1. Water ring Vacuum Pump
The pump is shown in Figure 10-30. The outer housing 1 is eccentrically equipped with an impeller on which radial blades 2 are arranged. The pump is filled with about half volume of water, and when it rotates, a water ring 3 is formed. The water breaker acts as a liquid seal, and forms many sealed chambers of different sizes with the blades. When the chamber increases, the gas is sucked in from the inlet 4; when the chamber decreases, the gas is discharged from the outlet 5.
The ultimate pressure that the water ring vacuum ticket can cause is about 83.4xl03Pa, and it can also be used as a blower, but the resulting surface pressure does not exceed 98.07x103Pa. When the pumped gas does not come into contact with water, the pump can be filled with other liquids, so it is also called a liquid ring Vacuum Pump.
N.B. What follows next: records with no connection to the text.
import Literature.NumberTheory.LFunctions.Zhang2022.RepairBedLadderCertificatesDeep
import HarnessLib

/-!
# Zhang (2022) rescue bed (D-0124 (3)): stride-8 sweep certificates toward the ladder rung `D_83^− = −114148483`, file e
# of 5 (chunks 13949759, 14109161)

Topic `Literature/NumberTheory/LFunctions/Zhang2022` (Landau–Siegel audit tree; verdict-neutral), cell landau-siegel, LS RESCUE PROTOCOL
(D-0124) part (3) GENUINE BED, typer seat ls-rescue-typ-1. **Nothing here is a claim about Landau–Siegel zeros; the programme SEARCHES
and TYPES; no claim about Landau–Siegel zeros, Theorems 1–2 of arXiv:2211.02515 or a repaired Margin232 until a kernel theorem says so.**
Pure CERTIFICATE file (theorems only): pieces of the minimality sweep for the rule-`L1y` rung `D_83^−` of bed-1's spec `bed1-KG1-v0.1`
(Lehmer–Lehmer–Shanks 1970): `sweep8 (allInertCheckNeg 83) (8m₀ + 3) n = true` says that no `N = 8m + 3`, `m₀ ≤ m < m₀ + n`, has all
primes `≤ 83` inert for `D = −N` (`RepairBedLadderCertificatesDeep.sweep8_sound`, `allInertCheck_neg_false_of_sweep8`; the other residues
mod `8` fail at the prime `2`). The whole range `96295483 ≤ N < 114148483` takes 14 such chunks of ≈ one minute of kernel time
(three per file); the assembly into `sweep83_neg` and **`isLeastAllInert_neg114148483`** is `RepairBedLadderCertificatesDeepNeg2.lean`.

## References

* [LehmerLehmerShanks1970] D. H. Lehmer, E. Lehmer, D. Shanks, *Integer sequences having prescribed quadratic character*,
  Math. Comp. 24 (1970) 433–451, §1 and Tables.
-/

namespace Literature.NumberTheory.LFunctions.Zhang2022.Repair.Bed

/-- Stride-8 certificate chunk at `y = 83`: every `N ≡ 3 (mod 8)` with `111598075 ≤ N ≤ 112873283` fails the all-inert check
(`159402` evaluations, one kernel declaration). [cite: LehmerLehmerShanks1970, §1] -/
theorem sweep83_neg_cert_13949759 : sweep8 (allInertCheckNeg 83) (8 * 13949759 + 3) 159402 = true := by
  decide +kernel

/-- Stride-8 certificate chunk at `y = 83`: every `N ≡ 3 (mod 8)` with `112873291 ≤ N ≤ 114148475` fails the all-inert check
(`159399` evaluations, one kernel declaration). [cite: LehmerLehmerShanks1970, §1] -/
theorem sweep83_neg_cert_14109161 : sweep8 (allInertCheckNeg 83) (8 * 14109161 + 3) 159399 = true := by
  decide +kernel

end Literature.NumberTheory.LFunctions.Zhang2022.Repair.Bed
This type of pump has a simple and compact structure, is easy to manufacture and maintain, has no mechanical friction in the rotating part, has a long service life, and is reliable in operation. It is suitable for pumping gas containing liquid by hand, especially when pumping corrosive or explosive gas. But the efficiency is very low, about 30%~50%, and the degree of vacuum that can be caused is limited by the temperature of the water in the pump body.
2. Jet pump
The jet pump uses the principle of mutual conversion between static pressure energy and kinetic energy when the fluid flows to suck and send fluid. It can not only suck and send gas by hand, but also suck and send liquid by hand. In chemical production, jet pumps are often used to pump air to generate vacuum, so they are also called jet Vacuum Pumps.
The working fluid of jet pump can be steam or liquid. Figure 10-31 shows the steam jet pump. The working steam is ejected from the nozzle 3 at a high speed under high pressure. During the ejection process, the static pressure energy of the steam is transformed into kinetic energy to generate a low pressure, and the gas is inhaled. The inhaled gas mixes with steam and enters the diffuser tube 5, the velocity gradually decreases, the compression increases accordingly, and then it is discharged from the pressure outlet 6.
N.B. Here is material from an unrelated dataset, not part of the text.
import Mathlib
import HarnessLib
import HarnessLib.Audit
import Summits.Parity.Statement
The jet pump is simple and compact in structure and has no moving parts. However, the efficiency is very low and the steam consumption is large, so it is generally used as a Vacuum Pump instead of a conveying device. Since the transported fluid is mixed with the working fluid, its application range is limited to a certain extent. If several jet pumps are used in series, a higher vacuum degree can be obtained. Shown in Figure 10_32 is a three-stage steam jet pump. The working steam 10 and the gas inhaled by the gas suction port 11 enter the first-stage ejector pump 1 through the condenser.
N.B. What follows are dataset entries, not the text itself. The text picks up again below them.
import Literature.AlgebraicGeometry.Resolution.SNCStrataSmooth
import Literature.AlgebraicGeometry.Motives.VarietiesGeometricallyIntegralProofs
import HarnessLib

/-!
# Log resolution of a closed subset of a smooth projective variety, with smooth projective total space

Topic: `Literature/AlgebraicGeometry/Resolution`. The projective refinement of
`exists_logResolution_of_isClosed` (`LogResolutionOfClosedSubset.lean`; Kollár 2007, Thm. 3.21
via Thm. 3.69/3.72, Hironaka's principalization): the composite `Π : W' → W` of Kollár's blow-ups
is projective when `W` is (Hartshorne II 7.16 (c) at each step, `IsBlowup.isProjectiveOver`),
so for a smooth projective variety `X` over an algebraically closed field of
characteristic zero and a closed `Z ⊊ X` we get a smooth projective `X'` of the same dimension, a
birational `σ : X' → X` which is an isomorphism over `X ∖ Z`, and finitely many ideal sheaves
`D_1, …, D_m` on `X'` all of whose strata `V(Σ_{i ∈ I} D_i)` are smooth over `k` of relative
dimension `dim X - |I|` (`smoothOfRelativeDimension_stratum_of_hasSNC`) with
`σ⁻¹(Z) = ⋃ V(D_i)` (`exists_logResolution_isSmoothProjective`). Everything is proved; no named
facts (D-0026).

## References

* J. Kollár, *Lectures on Resolution of Singularities* (2007), Thm. 3.21 (p. 124), 3.24, Thm. 3.69,
  3.72. [Kollar2007]
* R. Hartshorne, *Algebraic Geometry*, II Prop. 7.16 (c). [Hartshorne1977]
-/

noncomputable section

open CategoryTheory CategoryTheory.Limits AlgebraicGeometry TopologicalSpace

namespace Literature.AlgebraicGeometry.Resolution

universe u

open Literature.AlgebraicGeometry.Motives

/-! ## Projective log resolution of a closed subset -/

/-- **Log resolution of a closed subset of a regular integral projective variety in
characteristic zero, projective form**: as `exists_logResolution_of_isClosed`, with `W'`
projective over `k` (Kollár 2007, Thm. 3.21: "a birational and projective morphism").
[cite: Kollar2007, Thm. 3.21 (p. 124), Thm. 3.69 (p. 150), 3.72 (p. 152)] -/
theorem exists_logResolution_isProjectiveOver {k : Type u} [Field k] [CharZero k] {W : Scheme.{u}}
    (s : W ⟶ Spec (.of k)) (hproj : IsProjectiveOver (Over.mk s)) [IsIntegral W]
    (hW : Scheme.IsRegular W) {Z : Set W} (hZ : IsClosed Z) (hZne : Z ≠ Set.univ) :
    ∃ (W' : Scheme.{u}) (f : W' ⟶ W) (E : List W'.IdealSheafData),
      IsIntegral W' ∧ Scheme.IsRegular W' ∧ IsProjectiveOver (Over.mk (f ≫ s)) ∧
      IsIso (f ∣_ ⟨Zᶜ, hZ.isOpen_compl⟩) ∧ HasSNC E ∧
      f ⁻¹' Z = ⋃ D ∈ E, (D.support : Set W') := by
  haveI : IsProper s := IsProjectiveOver.isProper (X := Over.mk s) hproj
  haveI : IsLocallyNoetherian W := LocallyOfFiniteType.isLocallyNoetherian s
  -- the (radical) ideal of `Z`
  set I : W.IdealSheafData := Scheme.IdealSheafData.vanishingIdeal ⟨Z, hZ⟩ with hIdef
  have hIsupp : (I.support : Set W) = Z := by
    rw [hIdef, Scheme.IdealSheafData.coe_support_vanishingIdeal]; rfl
  have hI : I ≠ ⊥ := by
    intro h0
    apply hZne
    rw [← hIsupp, h0, Scheme.IdealSheafData.support_bot]
    rfl
  -- order reduction for `(W, 𝓘_Z, ∅, 1)`
  obtain ⟨W', f, M', hres⟩ :=
    Kollar2007MarkedOrderReduction_holds k W s inferInstance inferInstance inferInstance ‹_› hW I hI
      1 le_rfl
  have hmb : IsMultipleBlowup (⟨I, [], 1⟩ : MarkedIdeal W) f M' := hres.1
  -- projectivity along the multiple blow-up (Hartshorne II 7.16 (c) at each step; cf. the
  -- summit-side `isProjectiveOver_of_isMultipleBlowup`, not importable here)
  have hprojW' : ∀ {M₀ : MarkedIdeal W} {W₁ : Scheme.{u}} {g : W₁ ⟶ W} {M₁ : MarkedIdeal W₁},
      IsMultipleBlowup M₀ g M₁ → IsProjectiveOver (Over.mk (g ≫ s)) := by
    intro M₀ W₁ g M₁ h
    induction h with
    | refl => simpa using hproj
    | @blowup X₁ X₂ σ₁ M₁ h C τ hτ hC hsupp hsnc ih =>
      have := hτ.isProjectiveOver (σ₁ ≫ s) ih
      simpa only [Category.assoc] using this
  refine ⟨W', f, M'.boundary, (hmb.isIntegral_and_ideal_ne_bot hI le_rfl).1, hmb.isRegular hW,
    hprojW' hmb, ?_, hmb.hasSNC_boundary (hasSNC_nil_of_isRegular hW), ?_⟩
  · have hiso := hmb.isIso_morphismRestrict le_rfl
    have hU : (⟨Zᶜ, hZ.isOpen_compl⟩ : W.Opens) =
        ⟨((⟨I, [], 1⟩ : MarkedIdeal W).ideal.support : Set W)ᶜ,
          (⟨I, [], 1⟩ : MarkedIdeal W).ideal.support.isClosed.isOpen_compl⟩ := by
      ext1
      show Zᶜ = (I.support : Set W)ᶜ
      rw [hIsupp]
    rw [hU]
    exact hiso
  · have key := hmb.preimage_support_union_eq rfl
    have htop : M'.ideal = ⊤ := hres.ideal_eq_top rfl
    simp only [List.not_mem_nil, Set.iUnion_of_empty, Set.iUnion_empty, Set.union_empty, htop,
      Scheme.IdealSheafData.support_top] at key
    rw [show ((⟨I, [], 1⟩ : MarkedIdeal W).ideal.support : Set W) = Z from hIsupp] at key
    rw [key]
    simp

/-! ## Smooth projective form -/

/-- **Log resolution of a closed subset of a smooth projective variety (algebraically closed
field of characteristic zero)**: for `X` smooth projective geometrically irreducible of dimension
`n` and `Z ⊊ X` closed there are a smooth projective geometrically irreducible `X'` of dimension
`n`, a birational `σ : X' → X` which is an isomorphism over `X ∖ Z`, and ideal sheaves
`D_1, …, D_m` on `X'` (pairwise distinct), every stratum `V(Σ_{i∈I} D_i) → Spec k` being smooth of
relative dimension `n - |I|`, with `σ⁻¹(Z) = ⋃ᵢ V(D_i)` (Kollár 2007, Thm. 3.21 with 3.24;
strata: `smoothOfRelativeDimension_stratum_of_hasSNC`).
[cite: Kollar2007, Thm. 3.21 (p. 124) and 3.24] -/
theorem exists_logResolution_isSmoothProjective {k : Type u} [Field k] [IsAlgClosed k] [CharZero k]
    {n : ℕ} {X : SchemeOver k} (hX : IsSmoothProjective n X) {Z : Set X.left} (hZ : IsClosed Z)
    (hZne : Z ≠ Set.univ) :
    ∃ (X' : SchemeOver k) (σ : X' ⟶ X) (m : ℕ) (D : Fin m → X'.left.IdealSheafData),
      IsSmoothProjective n X' ∧ IsBirational σ.left ∧
      IsIso (σ.left ∣_ ⟨Zᶜ, hZ.isOpen_compl⟩) ∧ Function.Injective D ∧
      (∀ I : Finset (Fin m), SmoothOfRelativeDimension (n - I.card) ((⨆ i ∈ I, D i).subschemeι ≫ X'.hom)) ∧
      σ.left ⁻¹' Z = ⋃ i, ((D i).support : Set X'.left) := by
  classical
  haveI := hX.smoothOfRelativeDimension
  haveI : IsIntegral X.left := IsSmoothProjective.isIntegral_holds hX
  have hreg : Scheme.IsRegular X.left := fun x ↦
    isRegularLocalRing_stalk_of_smoothOfRelativeDimension X.hom n x
  have hproj : IsProjectiveOver (Over.mk X.hom) := isProjectiveOver_mk_hom hX.isProjectiveOver
  obtain ⟨W', f, E, hint, hreg', hproj', hiso, hsnc, hpre⟩ :=
    exists_logResolution_isProjectiveOver X.hom hproj hreg hZ hZne
  haveI := hint
  haveI := hiso
  haveI : IsProper X.hom := hX.isProjectiveOver.isProper
  haveI : IsProper (f ≫ X.hom) := IsProjectiveOver.isProper (X := Over.mk (f ≫ X.hom)) hproj'
  -- the new variety
  let X' : SchemeOver k := Over.mk (f ≫ X.hom)
  let σ : X' ⟶ X := Over.homMk f rfl
  -- smooth of relative dimension `n`
  haveI : Smooth (f ≫ X.hom) := smooth_of_isRegular_of_perfectField (f ≫ X.hom) hreg'
  obtain ⟨d, hd⟩ := exists_smoothOfRelativeDimension_of_smooth (f ≫ X.hom)
  haveI := hd
  -- birational
  set U : X.left.Opens := ⟨Zᶜ, hZ.isOpen_compl⟩ with hUdef
  have hUne : ((U : X.left.Opens) : Set X.left).Nonempty := by
    rw [hUdef]
    exact Set.nonempty_compl.mpr hZne
  have hU'ne : ((f ⁻¹ᵁ U : W'.Opens) : Set W').Nonempty := by
    obtain ⟨x, hx⟩ := hUne
    obtain ⟨y, hy⟩ := (Scheme.homeoOfIso (asIso (f ∣_ U))).surjective ⟨x, hx⟩
    exact ⟨y.1, y.2⟩
  have hbir : IsBirational f :=
    ⟨U, U.2.dense hUne, (f ⁻¹ᵁ U).2.dense hU'ne, hiso⟩
  -- `d = n`
  have hdn : d = n := by
    have h1 := topologicalKrullDim_opens_eq X.hom U hUne
    have h2 := topologicalKrullDim_opens_eq (f ≫ X.hom) (f ⁻¹ᵁ U) hU'ne
    have h3 : topologicalKrullDim ((f ⁻¹ᵁ U : W'.Opens) : Scheme.{u}) =
        topologicalKrullDim ((U : X.left.Opens) : Scheme.{u}) :=
      IsHomeomorph.topologicalKrullDim_eq _ (Scheme.homeoOfIso (asIso (f ∣_ U))).isHomeomorph
    have h4 := topologicalKrullDim_eq_of_smoothOfRelativeDimension (f ≫ X.hom) d
    have h5 := topologicalKrullDim_eq_of_smoothOfRelativeDimension X.hom n
    have : (d : WithBot ℕ∞) = n := h4.symm.trans (h2.symm.trans (h3.trans (h1.trans h5)))
    exact_mod_cast this
  subst hdn
  -- geometrically irreducible
  haveI := geometricallyIntegral_of_isAlgClosed (f ≫ X.hom)
  have hgi : GeometricallyIrreducible (f ≫ X.hom) := inferInstance
  have hX' : IsSmoothProjective d X' := ⟨hd, hproj', hgi⟩
  -- the boundary divisors, deduplicated
  set L := E.dedup with hL
  let D : Fin L.length → W'.IdealSheafData := fun i ↦ L.get i
  have hDinj : Function.Injective D := List.nodup_iff_injective_get.mp (List.nodup_dedup E)
  have hDmem : ∀ i, D i ∈ E := fun i ↦ List.mem_dedup.mp (List.get_mem L i)
  refine ⟨X', σ, L.length, D, hX', hbir, hiso, hDinj, fun I ↦ ?_, ?_⟩
  · -- the strata
    have hS : ∀ K ∈ I.image D, K ∈ E := by
      intro K hK
      obtain ⟨i, -, rfl⟩ := Finset.mem_image.mp hK
      exact hDmem i
    have hcard : (I.image D).card = I.card := Finset.card_image_of_injective _ hDinj
    have hsup : (⨆ i ∈ I, D i) = (I.image D).sup id := by
      rw [Finset.sup_image, Function.id_comp, Finset.sup_eq_iSup]
    have key := smoothOfRelativeDimension_stratum_of_hasSNC (n := d) (f ≫ X.hom) hsnc (I.image D) hS
    rw [hcard] at key
    have gen : ∀ J : W'.IdealSheafData, J = (I.image D).sup id →
        SmoothOfRelativeDimension (d - I.card) (J.subschemeι ≫ f ≫ X.hom) := by
      rintro _ rfl; exact key
    exact gen _ hsup
  · -- `σ⁻¹ Z = ⋃ V(D_i)`
    change f ⁻¹' Z = ⋃ i, ((D i).support : Set W')
    rw [hpre]
    refine Set.ext fun y ↦ ⟨fun hy ↦ ?_, fun hy ↦ ?_⟩
    · obtain ⟨K, hK, hy⟩ := Set.mem_iUnion₂.mp hy
      obtain ⟨i, hi⟩ := List.get_of_mem (List.mem_dedup.mpr hK)
      refine Set.mem_iUnion.mpr ⟨i, ?_⟩
      change y ∈ ((L.get i).support : Set W')
      rwa [hi]
    · obtain ⟨i, hy⟩ := Set.mem_iUnion.mp hy
      exact Set.mem_iUnion₂.mpr ⟨D i, hDmem i, hy⟩

end Literature.AlgebraicGeometry.Resolution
2. To condense the plain steam, the gas enters the second-stage jet pump 3, and then passes through the condenser 4, the third-stage jet case 5. and the condenser 6 in sequence, and finally is discharged by the jet pump 7. The auxiliary jet pump 8 is connected in parallel with the main jet pump to increase the starting speed. When the system reaches the specified vacuum, the auxiliary jet pump can be cut off from the line. The condensate and cooling water in each condenser flow into the tank.